Information shown =>
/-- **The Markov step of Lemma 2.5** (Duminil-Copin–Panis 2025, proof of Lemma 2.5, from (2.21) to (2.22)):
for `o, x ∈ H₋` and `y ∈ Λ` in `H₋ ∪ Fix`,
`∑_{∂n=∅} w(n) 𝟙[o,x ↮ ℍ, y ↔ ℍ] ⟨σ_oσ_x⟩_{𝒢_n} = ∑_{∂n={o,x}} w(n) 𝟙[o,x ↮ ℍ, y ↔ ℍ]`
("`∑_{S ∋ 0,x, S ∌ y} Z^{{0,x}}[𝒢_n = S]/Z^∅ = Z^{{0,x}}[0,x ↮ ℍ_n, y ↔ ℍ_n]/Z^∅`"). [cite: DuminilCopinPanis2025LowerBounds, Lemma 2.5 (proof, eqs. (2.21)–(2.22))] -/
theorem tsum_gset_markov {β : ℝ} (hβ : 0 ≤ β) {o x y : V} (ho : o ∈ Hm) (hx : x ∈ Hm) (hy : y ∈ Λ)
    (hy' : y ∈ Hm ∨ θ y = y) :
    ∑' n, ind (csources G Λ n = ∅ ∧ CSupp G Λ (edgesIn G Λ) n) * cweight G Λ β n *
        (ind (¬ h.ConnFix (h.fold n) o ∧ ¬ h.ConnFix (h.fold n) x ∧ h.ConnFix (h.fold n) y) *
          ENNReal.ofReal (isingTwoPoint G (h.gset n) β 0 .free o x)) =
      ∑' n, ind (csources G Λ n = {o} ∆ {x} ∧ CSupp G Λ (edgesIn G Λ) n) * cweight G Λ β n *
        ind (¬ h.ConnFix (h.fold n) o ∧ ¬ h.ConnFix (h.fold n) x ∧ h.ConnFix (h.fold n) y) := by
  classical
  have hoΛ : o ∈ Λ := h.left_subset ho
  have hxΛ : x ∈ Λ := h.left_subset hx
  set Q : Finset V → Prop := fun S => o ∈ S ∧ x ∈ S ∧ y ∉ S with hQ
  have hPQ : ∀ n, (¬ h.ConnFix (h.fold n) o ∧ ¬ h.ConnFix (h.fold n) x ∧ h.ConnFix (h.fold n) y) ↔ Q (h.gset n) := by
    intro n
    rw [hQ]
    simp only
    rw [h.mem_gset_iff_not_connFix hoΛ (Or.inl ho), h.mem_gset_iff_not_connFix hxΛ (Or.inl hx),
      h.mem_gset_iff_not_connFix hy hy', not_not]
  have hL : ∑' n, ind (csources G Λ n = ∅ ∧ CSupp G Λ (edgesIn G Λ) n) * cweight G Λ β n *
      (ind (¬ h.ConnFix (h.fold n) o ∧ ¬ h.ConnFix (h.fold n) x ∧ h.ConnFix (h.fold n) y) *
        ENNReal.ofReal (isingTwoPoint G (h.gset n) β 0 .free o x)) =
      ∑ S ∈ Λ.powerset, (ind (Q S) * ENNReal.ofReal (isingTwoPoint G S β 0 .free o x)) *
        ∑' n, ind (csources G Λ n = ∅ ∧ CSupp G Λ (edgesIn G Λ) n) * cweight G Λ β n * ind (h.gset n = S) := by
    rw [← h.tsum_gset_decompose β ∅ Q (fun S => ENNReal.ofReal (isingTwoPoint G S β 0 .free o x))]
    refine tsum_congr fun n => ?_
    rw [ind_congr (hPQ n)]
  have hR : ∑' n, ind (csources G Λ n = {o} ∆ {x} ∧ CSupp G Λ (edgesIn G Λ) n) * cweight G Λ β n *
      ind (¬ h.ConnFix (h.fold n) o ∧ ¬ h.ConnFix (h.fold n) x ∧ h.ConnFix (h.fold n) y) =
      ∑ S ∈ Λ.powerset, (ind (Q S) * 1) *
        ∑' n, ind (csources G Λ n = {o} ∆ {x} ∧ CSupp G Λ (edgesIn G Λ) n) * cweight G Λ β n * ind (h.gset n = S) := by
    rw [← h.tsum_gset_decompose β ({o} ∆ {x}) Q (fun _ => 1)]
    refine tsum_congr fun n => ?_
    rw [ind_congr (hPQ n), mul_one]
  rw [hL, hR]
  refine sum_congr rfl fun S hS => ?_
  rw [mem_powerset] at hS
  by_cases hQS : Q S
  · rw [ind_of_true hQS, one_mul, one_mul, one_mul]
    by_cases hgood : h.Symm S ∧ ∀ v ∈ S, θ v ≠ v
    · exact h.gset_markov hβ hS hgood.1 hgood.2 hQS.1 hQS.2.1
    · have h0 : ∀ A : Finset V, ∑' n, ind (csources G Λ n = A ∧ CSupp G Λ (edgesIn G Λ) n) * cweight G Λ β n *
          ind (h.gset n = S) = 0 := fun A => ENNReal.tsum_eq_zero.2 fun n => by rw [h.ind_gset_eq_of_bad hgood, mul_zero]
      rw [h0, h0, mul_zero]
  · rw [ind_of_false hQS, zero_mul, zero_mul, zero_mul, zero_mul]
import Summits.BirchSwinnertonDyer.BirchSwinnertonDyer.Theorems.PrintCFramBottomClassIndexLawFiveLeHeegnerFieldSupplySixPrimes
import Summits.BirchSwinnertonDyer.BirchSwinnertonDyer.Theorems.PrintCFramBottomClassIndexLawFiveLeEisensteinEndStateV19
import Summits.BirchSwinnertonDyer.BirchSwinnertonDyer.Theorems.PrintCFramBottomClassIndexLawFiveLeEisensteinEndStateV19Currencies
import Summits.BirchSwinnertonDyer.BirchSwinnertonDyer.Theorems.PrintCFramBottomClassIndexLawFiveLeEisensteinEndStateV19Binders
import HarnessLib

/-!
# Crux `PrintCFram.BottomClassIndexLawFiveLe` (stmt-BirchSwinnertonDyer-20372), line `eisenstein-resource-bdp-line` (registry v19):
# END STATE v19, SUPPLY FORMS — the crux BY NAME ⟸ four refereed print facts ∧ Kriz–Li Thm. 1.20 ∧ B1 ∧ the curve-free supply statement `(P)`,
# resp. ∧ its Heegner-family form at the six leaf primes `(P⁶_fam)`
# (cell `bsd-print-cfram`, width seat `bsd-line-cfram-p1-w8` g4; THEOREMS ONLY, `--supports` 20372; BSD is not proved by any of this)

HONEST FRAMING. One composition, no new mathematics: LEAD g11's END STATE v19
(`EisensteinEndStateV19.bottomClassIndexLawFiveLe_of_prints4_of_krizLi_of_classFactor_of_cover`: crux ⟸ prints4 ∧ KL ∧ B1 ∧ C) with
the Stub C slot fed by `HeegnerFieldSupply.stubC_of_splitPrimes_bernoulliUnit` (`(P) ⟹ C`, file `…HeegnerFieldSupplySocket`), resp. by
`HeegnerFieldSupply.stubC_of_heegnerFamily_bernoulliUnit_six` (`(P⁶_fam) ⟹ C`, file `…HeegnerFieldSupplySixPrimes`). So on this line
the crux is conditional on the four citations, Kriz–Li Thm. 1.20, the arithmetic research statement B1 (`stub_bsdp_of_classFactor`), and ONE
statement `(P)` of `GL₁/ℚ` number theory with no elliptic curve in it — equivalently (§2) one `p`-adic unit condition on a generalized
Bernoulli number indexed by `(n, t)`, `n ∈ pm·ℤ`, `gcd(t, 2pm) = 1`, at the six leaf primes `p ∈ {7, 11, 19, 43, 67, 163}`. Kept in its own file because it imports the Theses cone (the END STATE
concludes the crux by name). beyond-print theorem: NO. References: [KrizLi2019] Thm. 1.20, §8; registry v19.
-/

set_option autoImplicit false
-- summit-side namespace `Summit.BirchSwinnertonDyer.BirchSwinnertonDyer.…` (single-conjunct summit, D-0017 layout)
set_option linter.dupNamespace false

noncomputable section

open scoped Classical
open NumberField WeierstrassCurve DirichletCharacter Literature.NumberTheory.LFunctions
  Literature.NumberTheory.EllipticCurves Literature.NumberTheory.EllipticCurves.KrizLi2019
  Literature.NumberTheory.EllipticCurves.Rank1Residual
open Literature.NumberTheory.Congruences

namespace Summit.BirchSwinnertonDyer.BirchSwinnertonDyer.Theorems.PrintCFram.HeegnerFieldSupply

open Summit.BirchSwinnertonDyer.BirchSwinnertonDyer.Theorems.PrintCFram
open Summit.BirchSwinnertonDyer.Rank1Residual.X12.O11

Task to complete => Please filter the entries for the word "Summits" and copy the lines that have it.

Exercise result =>
import Summits.BirchSwinnertonDyer.BirchSwinnertonDyer.Theorems.PrintCFramBottomClassIndexLawFiveLeHeegnerFieldSupplySixPrimes
import Summits.BirchSwinnertonDyer.BirchSwinnertonDyer.Theorems.PrintCFramBottomClassIndexLawFiveLeEisensteinEndStateV19
import Summits.BirchSwinnertonDyer.BirchSwinnertonDyer.Theorems.PrintCFramBottomClassIndexLawFiveLeEisensteinEndStateV19Currencies
import Summits.BirchSwinnertonDyer.BirchSwinnertonDyer.Theorems.PrintCFramBottomClassIndexLawFiveLeEisensteinEndStateV19Binders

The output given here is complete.